The tendency to exploit private correspondence for newspaper coverage is not limited to the harder edge of fund-raising. The average punter has realised that a letter from a celebrity is money in the bank. A few weeks ago I had a letter from a disabled man who had written a novel, which he wanted me to help him to get published. I read the terrible stuff he sent, and answered him at once in the person of my assistant: "Dr Greer has asked me to return your print-out with her apologies. Any endorsement that Dr Greer would offer would have to imply that she considers your work to be of outstanding quality. She is sorry to have to say that in her honest opinion this is not the case. This is not by any means to say that it is unpublishable."

Even publishers don't return unsolicited manuscripts. From now on, I won't either. Then I won't get the letter telling me that the man is dead, and my "harsh and unkind words" the last letter he got and destined to be, with "all reactions from the 100 famous people he approached for help, published in the newspapers".

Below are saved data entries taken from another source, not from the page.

import Mathlib.Analysis.SpecialFunctions.Pow.Real

/-!
# (M2′) window arithmetic for the Stokes-row assembly at `θb := d·L·α₁∕8`

Support file (ym3-torus-px20 g4, LEAD-H ★w5-19200 g7 WORD 20 (4)) for crux `MinimiserStabilityRegPr`, line H, registered stub
`BirthV10.stub_halvingStep`: the two numeric windows `hhalf`, `hwin` of w8 g9's assembly
✓`HalvingH42TopCrossAssemblyR33.h42topCrossT_of_stokes`, discharged from the floor `1782·(ρ′+M′+1)ε₀ ≤ d·L·α₁`,
the smallness `d·L·α₁ ≤ 1∕8`, and the exported second-order row `Cb ≤ 2(ρ′+M′+1)ε₀` (✓`HalvingHSupURhoWindowsRho3Cb`). Pure real arithmetic.

References: T. Balaban, *Comm. Math. Phys.* **98** (1985), Prop. 3, (1.42) p. 83 [cite: Balaban1985RegularSpaces];
T. Balaban, *Comm. Math. Phys.* **99** (1985) [cite: Balaban1985BackgroundPropagators]. The arithmetic is ours.
-/

namespace Summit.QuantumFields.YangMills.Theorems.HalvingHStokesWindowOfCb

/-- ★ (M2′) WINDOW ARITHMETIC for ✓`h42topCrossT_of_stokes` at `θb := T∕8`, `T := d·L·α₁`: with `1782·x ≤ T ≤ 1∕8` (so `x ≤ 10⁻⁴`), `a ≤ 198x`,
`0 < T`, `0 ≤ Cb ≤ 2x`, both `a + 2(10Cb + 2(T∕8)(1+10Cb))(1+a) ≤ ½` and `2·(a + 2(10Cb + 2(T∕8)(1+10Cb))(1+a)) < 2·T`.
[cite: Balaban1985RegularSpaces, Prop. 3 (1.42) p.83] (elementary; our arithmetic) -/
theorem window_of_cb {x T a Cb : ℝ} (hTpos : 0 < T) (hT : 1782 * x ≤ T) (hT8 : T ≤ 1 / 8)
    (ha : a ≤ 198 * x) (hCb0 : 0 ≤ Cb) (hCb : Cb ≤ 2 * x) :
    a + 2 * (10 * Cb + 2 * (T / 8) * (1 + 10 * Cb)) * (1 + a) ≤ 1 / 2 ∧
    2 * (a + 2 * (10 * Cb + 2 * (T / 8) * (1 + 10 * Cb)) * (1 + a)) < 2 * T := by
  have hT0 : 0 ≤ T := hTpos.le
  have h1 : 1 + a ≤ 51 / 50 := by linarith [ha, hT, hT8]
  have h2 : 1 + 10 * Cb ≤ 1002 / 1000 := by linarith [hCb, hT, hT8]
  have hin : 10 * Cb + 2 * (T / 8) * (1 + 10 * Cb) ≤ 20 * x + (T / 4) * (1002 / 1000) := by
    have e : 2 * (T / 8) * (1 + 10 * Cb) ≤ 2 * (T / 8) * (1002 / 1000) := mul_le_mul_of_nonneg_left h2 (by positivity)
    nlinarith [e, hCb]
  have hprod : 2 * (10 * Cb + 2 * (T / 8) * (1 + 10 * Cb)) * (1 + a) ≤ 2 * (20 * x + (T / 4) * (1002 / 1000)) * (51 / 50) := by
    have e1 : 2 * (10 * Cb + 2 * (T / 8) * (1 + 10 * Cb)) * (1 + a) ≤ 2 * (10 * Cb + 2 * (T / 8) * (1 + 10 * Cb)) * (51 / 50) :=
      mul_le_mul_of_nonneg_left h1 (by positivity)
    have e2 : 2 * (10 * Cb + 2 * (T / 8) * (1 + 10 * Cb)) * ((51 : ℝ) / 50) ≤ 2 * (20 * x + (T / 4) * (1002 / 1000)) * (51 / 50) :=
      mul_le_mul_of_nonneg_right (mul_le_mul_of_nonneg_left hin (by norm_num)) (by norm_num)
    exact e1.trans e2
  constructor
  · linarith [hprod, ha, hT, hT8, hT0]
  · linarith [hprod, ha, hT, hTpos]

end Summit.QuantumFields.YangMills.Theorems.HalvingHStokesWindowOfCb
import Literature.Computability.MetaComplexity.KDNFResolution
import HarnessLib

/-!
# The `Res(k)` rung for expanding linear systems, IVa: paths below a partial assignment

Support file for `stmt-PneNP-11443`. Bookkeeping for the Segerlind–Buss–Impagliazzo conversion
(file IV): a PATH below a partial assignment `ρ` is a finite consistent set `p` of literals on
variables left unassigned by `ρ` (`IsPath ρ p`); `ext ρ p` is the partial assignment `ρ ∪ p`,
`negPath p` the clause `¬p`. We record how `ext` interacts with insertion of a literal
(`ext_insert` = updating the assignment) and with `ρ`.

[Segerlind–Buss–Impagliazzo 2004, §5; Ben-Sasson–Wigderson 2001, §3 (restrictions)]
-/

namespace Summit.PneNP.PneNP.Theorems.ResKRestriction

open Finset Literature.Computability.Complexity Literature.Computability.MetaComplexity

/-! ### Paths: finite consistent extensions of a partial assignment -/

/-- The value a set of literals `p` gives to the variable `x` (if any). [folklore] -/
def pval (p : Finset (Literal ℕ)) (x : ℕ) : Option Bool :=
  if (x, true) ∈ p then some true else if (x, false) ∈ p then some false else none

/-- The partial assignment `ρ` extended by the literals of `p` (on variables `ρ` leaves free).
[Segerlind–Buss–Impagliazzo 2004, §5] [folklore] -/
def ext (ρ : ℕ → Option Bool) (p : Finset (Literal ℕ)) : ℕ → Option Bool :=
  fun x => match ρ x with
    | some b => some b
    | none => pval p x

/-- `IsPath ρ p`: the literals of `p` are on variables unassigned by `ρ`, and `p` is consistent
(no complementary pair). [folklore] -/
structure IsPath (ρ : ℕ → Option Bool) (p : Finset (Literal ℕ)) : Prop where
  /-- path variables are free in `ρ` -/
  free : ∀ l ∈ p, ρ l.1 = none
  /-- no complementary literals -/
  cons : ∀ l ∈ p, l.negate ∉ p

/-- `ext` agrees with `ρ` where `ρ` is defined. [folklore] -/
theorem ext_of_some {ρ : ℕ → Option Bool} (p : Finset (Literal ℕ)) {x : ℕ} {b : Bool}
    (hx : ρ x = some b) : ext ρ p x = some b := by
  simp [ext, hx]

/-- `ext` reads the path where `ρ` is undefined. [folklore] -/
theorem ext_of_none {ρ : ℕ → Option Bool} (p : Finset (Literal ℕ)) {x : ℕ} (hx : ρ x = none) :
    ext ρ p x = pval p x := by
  simp [ext, hx]

/-- The value of a consistent path at a literal it contains. [folklore] -/
theorem pval_eq_of_mem {p : Finset (Literal ℕ)} (hcons : ∀ l ∈ p, l.negate ∉ p) {l : Literal ℕ}
    (hl : l ∈ p) : pval p l.1 = some l.2 := by
  rcases l with ⟨x, b⟩
  cases b
  · have : (x, true) ∉ p := hcons _ hl
    simp [pval, this, hl]
  · simp [pval, hl]

/-- Reading off membership from the value of a path. [folklore] -/
theorem mem_of_pval_eq {p : Finset (Literal ℕ)} {x : ℕ} {b : Bool} (h : pval p x = some b) :
    (x, b) ∈ p := by
  unfold pval at h
  split_ifs at h with h1 h2
  · cases h; exact h1
  · cases h; exact h2

/-- `pval p x = none` iff no literal of `p` is on `x`. [folklore] -/
theorem pval_eq_none_iff {p : Finset (Literal ℕ)} {x : ℕ} : pval p x = none ↔ ∀ b, (x, b) ∉ p := by
  unfold pval
  split_ifs with h1 h2
  · simp only [false_iff, not_forall, not_not]; exact ⟨true, h1⟩
  · simp only [false_iff, not_forall, not_not]; exact ⟨false, h2⟩
  · simp only [true_iff]; intro b; cases b <;> assumption

/-- On a path, `ext ρ p` takes the path's value at path literals. [folklore] -/
theorem IsPath.ext_eq {ρ : ℕ → Option Bool} {p : Finset (Literal ℕ)} (hp : IsPath ρ p)
    {l : Literal ℕ} (hl : l ∈ p) : ext ρ p l.1 = some l.2 := by
  rw [ext_of_none p (hp.free l hl), pval_eq_of_mem hp.cons hl]

/-- The empty path. [folklore] -/
theorem isPath_empty (ρ : ℕ → Option Bool) : IsPath ρ ∅ := ⟨by simp, by simp⟩

/-- `ext ρ ∅ = ρ`. [folklore] -/
theorem ext_empty (ρ : ℕ → Option Bool) : ext ρ ∅ = ρ := by
  funext x
  cases hρ : ρ x with
  | some b => exact ext_of_some ∅ hρ
  | none => rw [ext_of_none ∅ hρ]; simp [pval]

/-- Extending a path by a literal on a variable free in `ext ρ p`. [folklore] -/
theorem IsPath.insert {ρ : ℕ → Option Bool} {p : Finset (Literal ℕ)} (hp : IsPath ρ p) {x : ℕ}
    (hx : ext ρ p x = none) (b : Bool) : IsPath ρ (insert (x, b) p) := by
  have hρx : ρ x = none := by
    cases hρ : ρ x with
    | none => rfl
    | some b' => rw [ext_of_some p hρ] at hx; exact absurd hx (by simp)
  have hpx : ∀ b', (x, b') ∉ p := pval_eq_none_iff.1 (by rwa [ext_of_none p hρx] at hx)
  refine ⟨fun l hl => ?_, fun l hl hneg => ?_⟩
  · rcases Finset.mem_insert.1 hl with rfl | hl
    · exact hρx
    · exact hp.free l hl
  · rcases Finset.mem_insert.1 hl with rfl | hl
    · rcases Finset.mem_insert.1 hneg with h | h
      · simp [Literal.negate] at h
      · exact hpx _ h
    · rcases Finset.mem_insert.1 hneg with h | h
      · apply hpx l.2
        have : l = Literal.negate (x, b) := by
          rw [← h]; simp [Literal.negate]
        rw [this] at hl ⊢; simpa [Literal.negate] using hl
      · exact hp.cons l hl h

/-- Extending the path by `(x, b)` is updating the assignment at `x`. [folklore] -/
theorem ext_insert {ρ : ℕ → Option Bool} {p : Finset (Literal ℕ)} (hp : IsPath ρ p) {x : ℕ}
    (hx : ext ρ p x = none) (b : Bool) :
    ext ρ (insert (x, b) p) = Function.update (ext ρ p) x (some b) := by
  have hq := hp.insert hx b
  funext y
  by_cases hyx : y = x
  · subst hyx
    rw [Function.update_self]
    exact hq.ext_eq (Finset.mem_insert_self _ _)
  · rw [Function.update_of_ne hyx]
    cases hρ : ρ y with
    | some b' => rw [ext_of_some _ hρ, ext_of_some _ hρ]
    | none =>
      rw [ext_of_none _ hρ, ext_of_none _ hρ]
      simp [pval, hyx]

/-- The clause `¬p` negating a path. [folklore] -/
def negPath (p : Finset (Literal ℕ)) : Finset (Literal ℕ) :=
  p.image Literal.negate

/-- `negate` is an involution. [folklore] -/
theorem negate_negate (l : Literal ℕ) : l.negate.negate = l := by
  simp [Literal.negate]

/-- `|¬p| = |p|`. [folklore] -/
theorem card_negPath (p : Finset (Literal ℕ)) : (negPath p).card = p.card :=
  Finset.card_image_of_injective _ fun l l' h => by
    have := congrArg Literal.negate h; rwa [negate_negate, negate_negate] at this

/-- Membership in `¬p`. [folklore] -/
theorem mem_negPath {p : Finset (Literal ℕ)} {l : Literal ℕ} : l ∈ negPath p ↔ l.negate ∈ p := by
  constructor
  · intro h
    obtain ⟨l', hl', rfl⟩ := Finset.mem_image.1 h
    rwa [negate_negate]
  · intro h
    exact Finset.mem_image.2 ⟨l.negate, h, negate_negate l⟩

/-- `¬` is monotone on paths. [folklore] -/
theorem negPath_mono {p q : Finset (Literal ℕ)} (h : p ⊆ q) : negPath p ⊆ negPath q :=
  Finset.image_subset_image h

/-- `¬(p ∪ {(x,b)}) = ¬p ∪ {(x,¬b)}`. [folklore] -/
theorem negPath_insert (p : Finset (Literal ℕ)) (x : ℕ) (b : Bool) :
    negPath (insert (x, b) p) = insert (x, !b) (negPath p) := by
  simp [negPath, Finset.image_insert, Literal.negate]

end Summit.PneNP.PneNP.Theorems.ResKRestriction
import Literature.Probability.RandomPlanarGeometry.RectangleConformalMap
import Literature.Probability.RandomPlanarGeometry.ChordalCurveFamily
import HarnessLib

/-!
# Stub `stub_flatRectangle` of line `pin-the-shear` (crux stmt-CriticalPhenomena-14221,
# `Theses.SAWPhaseRetrieval.HexTransfer`)

The line proves that the chordal SLE(8/3) law family has no axis-stretch covariance by a
boundary-scaling argument at a marked point where the domain is locally the upper half-plane.
This file supplies such a domain: the open square `(-1, 1) × (0, 2)` — the Jordan domain
`rectDomain 1 1` (`RectangleConformalMap.lean`) translated by `i` (`JordanDomain.map` along the
similarity `z ↦ z + i`) — with marked boundary parameters `1/8` (the midpoint `0` of the bottom
side, edge `0` of the counterclockwise boundary polygon) and `5/8` (the midpoint `2i` of the top
side, edge `2`). With `r₀ = 1`: `D ∩ B(0, 1) = ℍ ∩ B(0, 1)`, and for every axis stretch
`Φ(x, y) = (x, s y)`, `s > 0`, the image `Φ(D)` agrees with `ℍ` in `B(0, min r₀ (s r₀))`; the
latter holds for ANY set flat at `0` (`stretch_image_inter_ball`): if `‖Φ z‖ < min r₀ (s r₀)`
then `‖z‖ < r₀` (`norm_lt_of_stretch`), and `Φ` preserves the sign of the imaginary part.

* `norm_sq_stretch`, `norm_lt_of_stretch` : `‖(x, s y)‖² = x² + s² y²` and the ball estimate;
* `stretch_image_inter_ball` : flatness at `0` is stable under axis stretches;
* `polygonLoop_rectVerts_one_eighth` : the boundary square passes through `(0, -1)` at time `1/8`;
* `stub_flatRectangle` : the registered stub, verbatim.
-/

noncomputable section

namespace Summit.CriticalPhenomena.SAWScalingLimit.Cruxes.HexTransfer.PinTheShear

open MeasureTheory Filter Topology Set
open scoped NNReal ENNReal
open Literature.Probability.RandomPlanarGeometry

/-- The squared norm of the stretched point `(x, s y)`: `x² + s² y²`. [folklore] -/
theorem norm_sq_stretch (s : ℝ) (z : ℂ) :
    ‖(z.re : ℂ) + ((s * z.im : ℝ) : ℂ) * Complex.I‖ ^ 2 = z.re ^ 2 + s ^ 2 * z.im ^ 2 := by
  rw [Complex.sq_norm, Complex.normSq_apply]
  simp
  ring

/-- If the stretched point `(x, s y)` (`s > 0`) lies in the ball of radius `min r₀ (s r₀)` about
`0`, then `(x, y)` lies in the ball of radius `r₀`: for `s ≤ 1`, `s ‖(x, y)‖ ≤ ‖(x, s y)‖ < s r₀`;
for `s ≥ 1`, `‖(x, y)‖ ≤ ‖(x, s y)‖ < r₀`. [folklore] -/
theorem norm_lt_of_stretch {s r₀ : ℝ} (hs : 0 < s) (z : ℂ)
    (h : ‖(z.re : ℂ) + ((s * z.im : ℝ) : ℂ) * Complex.I‖ < min r₀ (s * r₀)) : ‖z‖ < r₀ := by
  set w : ℂ := (z.re : ℂ) + ((s * z.im : ℝ) : ℂ) * Complex.I with hw
  have hw2 : ‖w‖ ^ 2 = z.re ^ 2 + s ^ 2 * z.im ^ 2 := norm_sq_stretch s z
  have hz2 : ‖z‖ ^ 2 = z.re ^ 2 + z.im ^ 2 := by
    rw [Complex.sq_norm, Complex.normSq_apply]; ring
  have hw0 : 0 ≤ ‖w‖ := norm_nonneg w
  have hr₀ : 0 < r₀ := hw0.trans_lt (h.trans_le (min_le_left _ _))
  refine lt_of_pow_lt_pow_left₀ 2 hr₀.le ?_
  rcases le_total s 1 with hs1 | hs1
  · have h1 : ‖w‖ < s * r₀ := lt_of_lt_of_le h (min_le_right _ _)
    have h2 : ‖w‖ ^ 2 < (s * r₀) ^ 2 := pow_lt_pow_left₀ h1 hw0 two_ne_zero
    have h3 : s ^ 2 * ‖z‖ ^ 2 ≤ ‖w‖ ^ 2 := by
      rw [hw2, hz2]
      have : s ^ 2 ≤ 1 := pow_le_one₀ hs.le hs1
      nlinarith [sq_nonneg z.re]
    have h4 : s ^ 2 * ‖z‖ ^ 2 < s ^ 2 * r₀ ^ 2 := by
      rw [mul_pow] at h2
      exact lt_of_le_of_lt h3 h2
    exact lt_of_mul_lt_mul_left h4 (sq_nonneg s)
  · have h1 : ‖w‖ < r₀ := lt_of_lt_of_le h (min_le_left _ _)
    have h2 : ‖w‖ ^ 2 < r₀ ^ 2 := pow_lt_pow_left₀ h1 hw0 two_ne_zero
    have h3 : ‖z‖ ^ 2 ≤ ‖w‖ ^ 2 := by
      rw [hw2, hz2]
      have : 1 ≤ s ^ 2 := one_le_pow₀ hs1
      nlinarith [sq_nonneg z.im]
    exact lt_of_le_of_lt h3 h2

/-- **Flatness at `0` is stable under axis stretches.** If `S` agrees with the upper half-plane
in `B(0, r₀)`, then for the axis stretch `Φ(x, y) = (x, s y)` (`s > 0`) the image `Φ(S)` agrees
with the upper half-plane in `B(0, min r₀ (s r₀))`: a point `w` of that ball is `Φ z` with
`‖z‖ < r₀` (`norm_lt_of_stretch`), and `w ∈ Φ(S) ↔ z ∈ S ↔ 0 < im z ↔ 0 < im w = s im z`.
[folklore] -/
theorem stretch_image_inter_ball {S : Set ℂ} {r₀ s : ℝ} (hs : 0 < s)
    (hS : S ∩ Metric.ball (0 : ℂ) r₀ =
      UpperHalfPlane.upperHalfPlaneSet ∩ Metric.ball (0 : ℂ) r₀)
    (Φ : ℂ ≃ₜ ℂ) (hΦ : ∀ z : ℂ, Φ z = (z.re : ℂ) + ((s * z.im : ℝ) : ℂ) * Complex.I) :
    Φ '' S ∩ Metric.ball (0 : ℂ) (min r₀ (s * r₀)) =
      UpperHalfPlane.upperHalfPlaneSet ∩ Metric.ball (0 : ℂ) (min r₀ (s * r₀)) := by
  ext w
  simp only [mem_inter_iff, mem_ball_zero_iff, mem_image]
  constructor
  · rintro ⟨⟨z, hzS, rfl⟩, hw⟩
    refine ⟨?_, hw⟩
    rw [hΦ] at hw ⊢
    have hz : ‖z‖ < r₀ := norm_lt_of_stretch hs z hw
    have hzH : z ∈ S ∩ Metric.ball (0 : ℂ) r₀ := ⟨hzS, mem_ball_zero_iff.2 hz⟩
    rw [hS] at hzH
    have him : 0 < z.im := hzH.1
    show 0 < ((z.re : ℂ) + ((s * z.im : ℝ) : ℂ) * Complex.I).im
    simpa using mul_pos hs him
  · rintro ⟨hwH, hw⟩
    have hwH' : 0 < w.im := hwH
    have hzw : ((((⟨w.re, w.im / s⟩ : ℂ).re : ℝ) : ℂ) +
        ((s * (⟨w.re, w.im / s⟩ : ℂ).im : ℝ) : ℂ) * Complex.I) = w := by
      apply Complex.ext <;> simp [mul_div_cancel₀ _ hs.ne']
    refine ⟨⟨⟨w.re, w.im / s⟩, ?_, by rw [hΦ, hzw]⟩, hw⟩
    have hz : ‖(⟨w.re, w.im / s⟩ : ℂ)‖ < r₀ := norm_lt_of_stretch hs _ (by rw [hzw]; exact hw)
    have hzH : (⟨w.re, w.im / s⟩ : ℂ) ∈
        UpperHalfPlane.upperHalfPlaneSet ∩ Metric.ball (0 : ℂ) r₀ :=
      ⟨show 0 < w.im / s from div_pos hwH' hs, mem_ball_zero_iff.2 hz⟩
    rw [← hS] at hzH
    exact hzH.1

/-- The boundary square of `rectDomain 1 1` (counterclockwise from `(-1, -1)`, four edges of
time-length `1/4`) passes through the bottom-side midpoint `(0, -1)` at time `1/8`. [folklore] -/
theorem polygonLoop_rectVerts_one_eighth :
    polygonLoop (rectVerts (1 : ℝ) 1) (1 / 8 : ℝ) = ⟨0, -1⟩ := by
  have h := polygonLoop_apply_div (l := rectVerts (1 : ℝ) 1) (k := 0) (by simp) (θ := 1 / 2)
    ⟨by norm_num, by norm_num⟩
  have e : (((0 : ℕ) : ℝ) + 1 / 2) / ((rectVerts (1 : ℝ) 1).length : ℝ) = 1 / 8 := by
    simp only [length_rectVerts]; norm_num
  rw [e] at h
  rw [h]
  apply Complex.ext <;> norm_num [rectVerts, AffineMap.lineMap_apply_module']

/-- **A Dobrushin domain flat at its first marked point, stable under stretches** (stub 4d of
line `pin-the-shear`). The open square `(-1, 1) × (0, 2)` (`rectDomain 1 1` translated by `i`)
with marked points `0` (parameter `1/8`) and `2i` (parameter `5/8`) has `D.pt 0 = 0`, coincides
with `ℍ` in `B(0, 1)` (`|re w|, |im w| ≤ ‖w‖ < 1`), and so does its image under every axis
stretch `(x, y) ↦ (x, s y)`, `s > 0`, in `B(0, min 1 s)` (`stretch_image_inter_ball`).
[folklore] -/
theorem stub_flatRectangle :
    ∃ (D : DobrushinDomain) (r₀ : ℝ), 0 < r₀ ∧ D.pt 0 = 0 ∧
      D.carrier ∩ Metric.ball (0 : ℂ) r₀ =
        UpperHalfPlane.upperHalfPlaneSet ∩ Metric.ball (0 : ℂ) r₀ ∧
      ∀ (s : ℝ), 0 < s → ∀ Φ : ℂ ≃ₜ ℂ,
        (∀ z : ℂ, Φ z = (z.re : ℂ) + ((s * z.im : ℝ) : ℂ) * Complex.I) →
        (D.map Φ).carrier ∩ Metric.ball (0 : ℂ) (min r₀ (s * r₀)) =
          UpperHalfPlane.upperHalfPlaneSet ∩ Metric.ball (0 : ℂ) (min r₀ (s * r₀)) := by
  -- the square `(-1, 1) × (0, 2)` with marked parameters `1/8` (point `0`) and `5/8` (point `2i`)
  let D : DobrushinDomain :=
    { toJordanDomain :=
        (rectDomain 1 1 one_pos one_pos).map (similarity 1 one_ne_zero Complex.I)
      mark := ![1 / 8, 5 / 8]
      strictMono_mark := by
        refine Fin.strictMono_iff_lt_succ.2 fun k ↦ ?_
        fin_cases k
        norm_num
      mark_mem := fun k ↦ by fin_cases k <;> simp <;> norm_num }
  have hflat : D.carrier ∩ Metric.ball (0 : ℂ) 1 =
      UpperHalfPlane.upperHalfPlaneSet ∩ Metric.ball (0 : ℂ) 1 := by
    ext w
    simp only [mem_inter_iff, mem_ball_zero_iff]
    have key : w ∈ D.carrier ↔ w - Complex.I ∈ symRect 1 1 := by
      change w ∈ (similarity 1 one_ne_zero Complex.I) '' symRect 1 1 ↔ _
      constructor
      · rintro ⟨z, hz, rfl⟩
        simpa using hz
      · intro h
        exact ⟨w - Complex.I, h, by simp⟩
    rw [key, mem_symRect]
    simp only [Complex.sub_re, Complex.sub_im, Complex.I_re, Complex.I_im, sub_zero]
    have hre := abs_le.1 (Complex.abs_re_le_norm w)
    have him := abs_le.1 (Complex.abs_im_le_norm w)
    constructor
    · rintro ⟨⟨-, ⟨h3, -⟩⟩, hw⟩
      exact ⟨show 0 < w.im by linarith, hw⟩
    · rintro ⟨hH, hw⟩
      have hH' : 0 < w.im := hH
      exact ⟨⟨⟨by linarith [hre.1], by linarith [hre.2]⟩, by linarith, by linarith [him.2]⟩, hw⟩
  refine ⟨D, 1, one_pos, ?_, hflat, fun s hs Φ hΦ ↦ ?_⟩
  · -- `D.pt 0 = polygonLoop (rectVerts 1 1) (1/8) + i = (0, -1) + i = 0`
    change (similarity 1 one_ne_zero Complex.I) (polygonLoop (rectVerts (1 : ℝ) 1) (1 / 8 : ℝ)) = 0
    rw [polygonLoop_rectVerts_one_eighth, similarity_apply]
    apply Complex.ext <;> simp
  · rw [MarkedDomain.carrier_map]
    exact stretch_image_inter_ball hs hflat Φ hΦ

end Summit.CriticalPhenomena.SAWScalingLimit.Cruxes.HexTransfer.PinTheShear

end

That settles it. Bin, bin, bin. All those demands for funds to put deserving people through drama, law or art school, bin. All those befuddled requests to explain what fuck-me shoes are, bin. All those 20-page hand-written screeds explaining the meaning of life, bin. All those reproaches for things I didn't say, bin, glorious bin. All those demands for my favourite poem, recipe, book, colour, into my big new shiny black garbage bin. No more filing and cross-referencing. I will save only the stamps for the hospital. No more queuing in the spectacularly inefficient post office. Calloo callay!